Мы долго сидели в палате, болезнь сделала его мягче, открытее. У него было желтоватое, будто покрытое каким-то странным, нездоровым загаром лицо. Ему не велено было вставать, но он, естественно, нарушал больничные порядки и сейчас тоже пошел за мной к лестничному пролету, где была как бы прогулочная площадка для тех, кого не выпускали на улицу. Гудели голоса, больные разговаривали по телефону, курили. Борька стоял спокойно, разглядывая ходящих взад и вперед людей; я знал за ним эту привычку, смотреть на что-то знакомое так, как если бы впервые увидел. Наверное, десятки раз в день мелькали перед ним эти лица, но он вдруг с пристальным любопытством начинал всматриваться в них. И этот взгляд обрадовал меня… Значит, жив.
Неожиданно повернувшись ко мне, он сказал:
— Когда нависает — хочется работать, что-то еще успеть… Если так пойдет, ничего не успею.
— Успеешь. Ты обязательно должен успеть. Вот поправишься, перевезем тебя в Москву, будешь нормально работать.
Я говорил, не очень веря себе, потому что темное предчувствие укололо меня. Впрочем, в тот раз я ошибся.
— Нет уж, в Москву я не поеду, — спокойно, без прежнего раздражения сказал Борька. — Я не столичный человек, я человек провинциальный, районный.
Мотив этот был знаком, и я перевел разговор на другую тему.
Вдруг я заметил, что он смотрит вниз, на лестницу.

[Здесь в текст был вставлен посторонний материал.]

import Summits.KontsevichZagierPeriods.KontsevichZagierPeriods.Theorems.SoloInformedParamCombo
import Summits.KontsevichZagierPeriods.KontsevichZagierPeriods.Theorems.SoloInformedParamRealise
import Summits.KontsevichZagierPeriods.KontsevichZagierPeriods.Theorems.SoloInformedParamAdmDef
import HarnessLib

/-!
# Generator definability I: the integrand-additivity move (1b)

Every bounded integrand-additivity move of `KZ_ℝ` satisfies the definability invariant:
`soloInformed_definableRel_of_mem_bddIntegrandAddRel :
  ∀ c ∈ soloInformedBddIntegrandAddRel ℝ, SoloInformedDefinableRel c`.
This discharges one of the four hypotheses of the kernel THEOREM R / THEOREM T for bounded
chains (`soloInformed_realParameterBarrier_bdd`, `soloInformed_realParameterTransfer_bdd`).

Construction: realise `r, r₁, r₂` as admissible parametrised terms (`soloInformed_exists_pterm_rep`),
join the parameter spaces, take the three-term combination `[T] − [U₁] − [U₂]`, and let the good
set `V` be cut out by admissibility, equality of fibres and the graph-additivity clause — all
`ℚ`-semialgebraic (`SoloInformedParamAdmDef`); on `V` the combination is a bounded (1b) move over
`ℝ`, and at parameters with rational fibres its `ℚ`-forms are a bounded (1b) move over `ℚ`.

References: [cite: KontsevichZagier2001, §1.2 rule (1)]; [cite: BochnakCosteRoy1998, Prop. 2.2.4].
-/

noncomputable section

open Set MeasureTheory MvPolynomial Literature.ModelTheory.ExponentialFields
  Literature.NumberTheory.Transcendental

namespace Summit.KontsevichZagierPeriods.KontsevichZagierPeriods.Theorems

namespace SoloInformedPTerm

variable {K : Type} {d : ℕ} {T : SoloInformedPTerm K d} {p : K → ℝ}

/-- At an admissible parameter the graph fibre over the fibre is the graph of the integrand of
the denoted representation. [cite: KontsevichZagier2001, §1.1] -/
theorem snoc_mem_gfibre_iff_of_adm (h : T.SoloInformedAdm p) {x : Fin d → ℝ}
    (hx : x ∈ T.fibre p) (t : ℝ) : Fin.snoc x t ∈ T.gfibre p ↔ t = (T.rep p).integrand x := by
  rw [rep_integrand h, hybrid_of_mem hx]
  exact ⟨fun ht => (gval_eq h.1 hx ht).symm, fun ht => ht ▸ snoc_gval_mem h.1 hx⟩

/-- A real representation is its own base change to `ℝ`. [cite: KontsevichZagier2001, §1.1] -/
theorem _root_.Summit.KontsevichZagierPeriods.KontsevichZagierPeriods.Theorems.soloInformed_baseChange_real
    {n : ℕ} (A : KZOver.IntegralRep ℝ n) : A.baseChange ℝ = A :=
  KZOver.IntegralRep.ext rfl rfl

end SoloInformedPTerm

namespace SoloInformedPCombo

variable {K : Type} {n : ℕ}

/-- The three-term combination `[T] − [U₁] − [U₂]` of terms of one dimension.
[cite: KontsevichZagier2001, §1.2] -/
def three (T U₁ U₂ : SoloInformedPTerm K n) : SoloInformedPCombo K where
  ι := Fin 3
  hι := inferInstance
  dim := fun _ => n
  term := fun t => (![T, U₁, U₂] : Fin 3 → SoloInformedPTerm K n) t
  coef := ![1, -1, -1]

/-- The element denoted by the three-term combination. [cite: KontsevichZagier2001, §1.2] -/
theorem combo_three (T U₁ U₂ : SoloInformedPTerm K n) (p : K → ℝ) :
    (three T U₁ U₂).combo p =
      KZOver.of (T.rep p) - KZOver.of (U₁.rep p) - KZOver.of (U₂.rep p) := by
  show ∑ t : Fin 3, (three T U₁ U₂).coef t • KZOver.of (((three T U₁ U₂).term t).rep p) = _
  rw [Fin.sum_univ_three]
  simp only [three, Matrix.cons_val_zero, Matrix.cons_val_one, Matrix.head_cons,
    Matrix.cons_val_two, Matrix.tail_cons, one_zsmul, neg_zsmul, sub_eq_add_neg]

/-- Admissibility of the three-term combination. [cite: KontsevichZagier2001, §1.1] -/
theorem adm_three {T U₁ U₂ : SoloInformedPTerm K n} {p : K → ℝ} (hT : T.SoloInformedAdm p)
    (h₁ : U₁.SoloInformedAdm p) (h₂ : U₂.SoloInformedAdm p) : (three T U₁ U₂).SoloInformedAdm p := by
  intro t
  show ((![T, U₁, U₂] : Fin 3 → SoloInformedPTerm K n) t).SoloInformedAdm p
  fin_cases t
  · exact hT
  · exact h₁
  · exact h₂

/-- A rational lift of the three-term combination from rational forms of its terms.
[cite: KontsevichZagier2001, §1.2] -/
theorem ratLift_three {T U₁ U₂ : SoloInformedPTerm K n} {p : K → ℝ}
    (q₀ q₁ q₂ : KZOver.IntegralRep ℚ n) (h₀ : q₀.baseChange ℝ = T.rep p)
    (h₁ : q₁.baseChange ℝ = U₁.rep p) (h₂ : q₂.baseChange ℝ = U₂.rep p)
    (hrel : KZOver.of q₀ - KZOver.of q₁ - KZOver.of q₂ ∈ soloInformedRelationsBdd ℚ) :
    (three T U₁ U₂).SoloInformedRatLift p := by
  refine ⟨fun t => (![q₀, q₁, q₂] : Fin 3 → KZOver.IntegralRep ℚ n) t, fun t => ?_, ?_⟩
  · show KZOver.IntegralRep.baseChange ℝ ((![q₀, q₁, q₂] : Fin 3 → KZOver.IntegralRep ℚ n) t) =
      ((![T, U₁, U₂] : Fin 3 → SoloInformedPTerm K n) t).rep p
    fin_cases t
    · exact h₀
    · exact h₁
    · exact h₂
  · show ∑ t : Fin 3, (three T U₁ U₂).coef t •
      KZOver.of ((![q₀, q₁, q₂] : Fin 3 → KZOver.IntegralRep ℚ n) t) ∈ _
    rw [Fin.sum_univ_three]
    simpa only [three, Matrix.cons_val_zero, Matrix.cons_val_one, Matrix.head_cons,
      Matrix.cons_val_two, Matrix.tail_cons, one_zsmul, neg_zsmul, sub_eq_add_neg] using hrel

end SoloInformedPCombo

/-- The bounded (1b) move over `k` from its side conditions read on base changes to `ℝ`.
[cite: KontsevichZagier2001, §1.2 rule (1)] -/
theorem soloInformed_mem_bddIntegrandAddRel_of_baseChange {k : Type*} [CommRing k] [Algebra k ℝ]
    {n : ℕ} {x y z : KZOver.IntegralRep k n} {A A₁ A₂ : KZOver.IntegralRep ℝ n}
    (hx : x.baseChange ℝ = A) (hy : y.baseChange ℝ = A₁) (hz : z.baseChange ℝ = A₂)
    (hA : SoloInformedBddRep A) (hA₁ : SoloInformedBddRep A₁) (hA₂ : SoloInformedBddRep A₂)
    (hd₁ : A₁.domain = A.domain) (hd₂ : A₂.domain = A.domain)
    (hadd : EqOn A.integrand (A₁.integrand + A₂.integrand) A.domain) :
    KZOver.of x - KZOver.of y - KZOver.of z ∈ soloInformedBddIntegrandAddRel k := by
  subst hx hy hz
  exact ⟨n, x, y, z, hA, hA₁, hA₂, hd₁, hd₂, hadd, rfl⟩

/-- **Definability of the bounded integrand-additivity move (1b).**
[cite: KontsevichZagier2001, §1.2 rule (1)] -/
theorem soloInformed_definableRel_of_mem_bddIntegrandAddRel {c : KZOver.FormalRep ℝ}
    (hc : c ∈ soloInformedBddIntegrandAddRel ℝ) : SoloInformedDefinableRel c := by
  classical
  obtain ⟨n, r, r₁, r₂, hr, hr₁, hr₂, hd₁, hd₂, hadd, rfl⟩ := hc
  obtain ⟨K₀, _, T₀, p₀, hA₀, hrep₀, -⟩ := soloInformed_exists_pterm_rep r hr
  obtain ⟨K₁, _, T₁, p₁, hA₁, hrep₁, -⟩ := soloInformed_exists_pterm_rep r₁ hr₁
  obtain ⟨K₂, _, T₂, p₂, hA₂, hrep₂, -⟩ := soloInformed_exists_pterm_rep r₂ hr₂
  -- common parameter space
  let θ₀ : K₀ → (K₀ ⊕ K₁) ⊕ K₂ := fun i => Sum.inl (Sum.inl i)
  let θ₁ : K₁ → (K₀ ⊕ K₁) ⊕ K₂ := fun i => Sum.inl (Sum.inr i)
  let θ₂ : K₂ → (K₀ ⊕ K₁) ⊕ K₂ := Sum.inr
  let T := T₀.pullback θ₀
  let U₁ := T₁.pullback θ₁
  let U₂ := T₂.pullback θ₂
  let q : (K₀ ⊕ K₁) ⊕ K₂ → ℝ := Sum.elim (Sum.elim p₀ p₁) p₂
  have hq₀ : q ∘ θ₀ = p₀ := rfl
  have hq₁ : q ∘ θ₁ = p₁ := rfl
  have hq₂ : q ∘ θ₂ = p₂ := Sum.elim_comp_inr _ _
  have hTrep : ∀ p, T.rep p = T₀.rep (p ∘ θ₀) := fun p => SoloInformedPTerm.rep_pullback _ _ _
  have hU₁rep : ∀ p, U₁.rep p = T₁.rep (p ∘ θ₁) := fun p => SoloInformedPTerm.rep_pullback _ _ _
  have hU₂rep : ∀ p, U₂.rep p = T₂.rep (p ∘ θ₂) := fun p => SoloInformedPTerm.rep_pullback _ _ _
  have hTadm : ∀ p, T.SoloInformedAdm p ↔ T₀.SoloInformedAdm (p ∘ θ₀) := fun p =>
    SoloInformedPTerm.adm_pullback_iff _ _ _
  have hU₁adm : ∀ p, U₁.SoloInformedAdm p ↔ T₁.SoloInformedAdm (p ∘ θ₁) := fun p =>
    SoloInformedPTerm.adm_pullback_iff _ _ _
  have hU₂adm : ∀ p, U₂.SoloInformedAdm p ↔ T₂.SoloInformedAdm (p ∘ θ₂) := fun p =>
    SoloInformedPTerm.adm_pullback_iff _ _ _
  -- the good set
  let V : Set ((K₀ ⊕ K₁) ⊕ K₂ → ℝ) := {p | T.SoloInformedAdm p ∧ U₁.SoloInformedAdm p ∧
    U₂.SoloInformedAdm p ∧ U₁.fibre p = T.fibre p ∧ U₂.fibre p = T.fibre p ∧
    SoloInformedPTerm.SoloInformedAddClause T U₁ U₂ p}
  have hV : IsSemialgebraic ℚ V :=
    soloInformed_isSemialgebraic_setOf_and T.isSemialgebraic_setOf_adm
      (soloInformed_isSemialgebraic_setOf_and U₁.isSemialgebraic_setOf_adm
      (soloInformed_isSemialgebraic_setOf_and U₂.isSemialgebraic_setOf_adm
      (soloInformed_isSemialgebraic_setOf_and (SoloInformedPTerm.isSemialgebraic_setOf_fibre_eq _ _)
      (soloInformed_isSemialgebraic_setOf_and (SoloInformedPTerm.isSemialgebraic_setOf_fibre_eq _ _)
      (SoloInformedPTerm.isSemialgebraic_setOf_addClause _ _ _)))))
  -- side conditions on `V`
  have hside : ∀ p ∈ V, (T.rep p).domain = (U₁.rep p).domain ∧
      (T.rep p).domain = (U₂.rep p).domain ∧
      EqOn (T.rep p).integrand ((U₁.rep p).integrand + (U₂.rep p).integrand) (T.rep p).domain := by
    rintro p ⟨hT, h₁, h₂, hf₁, hf₂, hcl⟩
    rw [SoloInformedPTerm.rep_domain hT, SoloInformedPTerm.rep_domain h₁,
      SoloInformedPTerm.rep_domain h₂, hf₁, hf₂]
    refine ⟨rfl, rfl, fun x hx => ?_⟩
    rw [Pi.add_apply, SoloInformedPTerm.rep_integrand hT, SoloInformedPTerm.rep_integrand h₁,
      SoloInformedPTerm.rep_integrand h₂, SoloInformedPTerm.hybrid_of_mem hx,
      SoloInformedPTerm.hybrid_of_mem (hf₁.symm ▸ hx : x ∈ U₁.fibre p),
      SoloInformedPTerm.hybrid_of_mem (hf₂.symm ▸ hx : x ∈ U₂.fibre p)]
    exact SoloInformedPTerm.gval_eq_add_of_addClause hcl hT.1 h₁.1 h₂.1 hx (hf₁.symm ▸ hx)
      (hf₂.symm ▸ hx)
  refine ⟨(K₀ ⊕ K₁) ⊕ K₂, inferInstance, SoloInformedPCombo.three T U₁ U₂, q, V, hV, ?_, ?_, ?_, ?_⟩
  · -- the original parameter is good
    have hT : T.SoloInformedAdm q := (hTadm q).2 (hq₀ ▸ hA₀)
    have h₁ : U₁.SoloInformedAdm q := (hU₁adm q).2 (hq₁ ▸ hA₁)
    have h₂ : U₂.SoloInformedAdm q := (hU₂adm q).2 (hq₂ ▸ hA₂)
    have hTq : T.rep q = r := by rw [hTrep, hq₀, hrep₀]
    have h₁q : U₁.rep q = r₁ := by rw [hU₁rep, hq₁, hrep₁]
    have h₂q : U₂.rep q = r₂ := by rw [hU₂rep, hq₂, hrep₂]
    have hfT : T.fibre q = r.domain := by rw [← SoloInformedPTerm.rep_domain hT, hTq]
    have hf₁ : U₁.fibre q = r.domain := by rw [← SoloInformedPTerm.rep_domain h₁, h₁q, hd₁]
    have hf₂ : U₂.fibre q = r.domain := by rw [← SoloInformedPTerm.rep_domain h₂, h₂q, hd₂]
    refine ⟨hT, h₁, h₂, hf₁.trans hfT.symm, hf₂.trans hfT.symm, ?_⟩
    refine SoloInformedPTerm.addClause_of_graphs (g := r.integrand) (g₁ := r₁.integrand)
      (g₂ := r₂.integrand) (fun x hx t => ?_) (fun x hx t => ?_) (fun x hx t => ?_)
      (fun x hx => hadd (hfT ▸ hx))
    · rw [SoloInformedPTerm.snoc_mem_gfibre_iff_of_adm hT hx, hTq]
    · rw [SoloInformedPTerm.snoc_mem_gfibre_iff_of_adm h₁ (hf₁.symm ▸ hfT ▸ hx), h₁q]
    · rw [SoloInformedPTerm.snoc_mem_gfibre_iff_of_adm h₂ (hf₂.symm ▸ hfT ▸ hx), h₂q]
  · -- it denotes `c`
    rw [SoloInformedPCombo.combo_three, hTrep, hU₁rep, hU₂rep, hq₀, hq₁, hq₂, hrep₀, hrep₁, hrep₂]
  · -- every good parameter denotes a bounded (1b) move over `ℝ`
    rintro p hp
    obtain ⟨hd₁', hd₂', hadd'⟩ := hside p hp
    obtain ⟨hT, h₁, h₂, -, -, -⟩ := hp
    refine ⟨SoloInformedPCombo.adm_three hT h₁ h₂, ?_⟩
    rw [SoloInformedPCombo.combo_three]
    exact soloInformed_mem_relationsBdd_of_mem_generators (Or.inl (Or.inl (Or.inr
      (soloInformed_mem_bddIntegrandAddRel_of_baseChange (soloInformed_baseChange_real _)
        (soloInformed_baseChange_real _) (soloInformed_baseChange_real _)
        (SoloInformedPTerm.bddRep_rep hT) (SoloInformedPTerm.bddRep_rep h₁)
        (SoloInformedPTerm.bddRep_rep h₂) hd₁'.symm hd₂'.symm hadd'))))
  · -- rational lift at parameters with rational fibres
    rintro p hp hRF
    obtain ⟨hd₁', hd₂', hadd'⟩ := hside p hp
    obtain ⟨hT, h₁, h₂, -, -, -⟩ := hp
    obtain ⟨hS₀, hG₀⟩ := soloInformedRatFibres.fibre hRF T
    obtain ⟨hS₁, hG₁⟩ := soloInformedRatFibres.fibre hRF U₁
    obtain ⟨hS₂, hG₂⟩ := soloInformedRatFibres.fibre hRF U₂
    refine SoloInformedPCombo.ratLift_three (SoloInformedPTerm.ratRep hS₀ hG₀ hT)
      (SoloInformedPTerm.ratRep hS₁ hG₁ h₁) (SoloInformedPTerm.ratRep hS₂ hG₂ h₂)
      (SoloInformedPTerm.baseChange_ratRep _ _ _) (SoloInformedPTerm.baseChange_ratRep _ _ _)
      (SoloInformedPTerm.baseChange_ratRep _ _ _) ?_
    exact soloInformed_mem_relationsBdd_of_mem_generators (Or.inl (Or.inl (Or.inr
      (soloInformed_mem_bddIntegrandAddRel_of_baseChange
        (SoloInformedPTerm.baseChange_ratRep _ _ _) (SoloInformedPTerm.baseChange_ratRep _ _ _)
        (SoloInformedPTerm.baseChange_ratRep _ _ _)
        (SoloInformedPTerm.bddRep_rep hT) (SoloInformedPTerm.bddRep_rep h₁)
        (SoloInformedPTerm.bddRep_rep h₂) hd₁'.symm hd₂'.symm hadd'))))

/-- **The (1b) hypothesis of THEOREM R / T, discharged.** [cite: KontsevichZagier2001, §1.2] -/
theorem soloInformed_definableRel_bddIntegrandAddRel :
    ∀ c ∈ soloInformedBddIntegrandAddRel ℝ, SoloInformedDefinableRel c :=
  fun _ hc => soloInformed_definableRel_of_mem_bddIntegrandAddRel hc

end Summit.KontsevichZagierPeriods.KontsevichZagierPeriods.Theorems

А по ней быстро поднимается женщина с сумкой.
Были приемные часы, много женщин несло сумки, авоськи, но Борька внимательно, потеплевшими глазами смотрел на эту — в сереньком плащике, быстро, в такт движению покачивающую свою, видимо, тяжелую сумку.
Я узнал ее — это была та, учительница из интерната, — и отошел в сторону.
О чем-то они быстро поговорили, и Борька несколько смущенно сказал мне:
— Подожди минутку.
Она перевела на меня взгляд и сдержанно улыбнулась, очевидно, тоже узнав.
Потом они пошли в палату. Он — впереди, стараясь шагать боевито, не как больные; маленький, в больничной пижаме, похожий на чуть постаревшего огольца. Она — за ним, с сумочкой, из которой выглядывало голубое горло кефирной бутылки.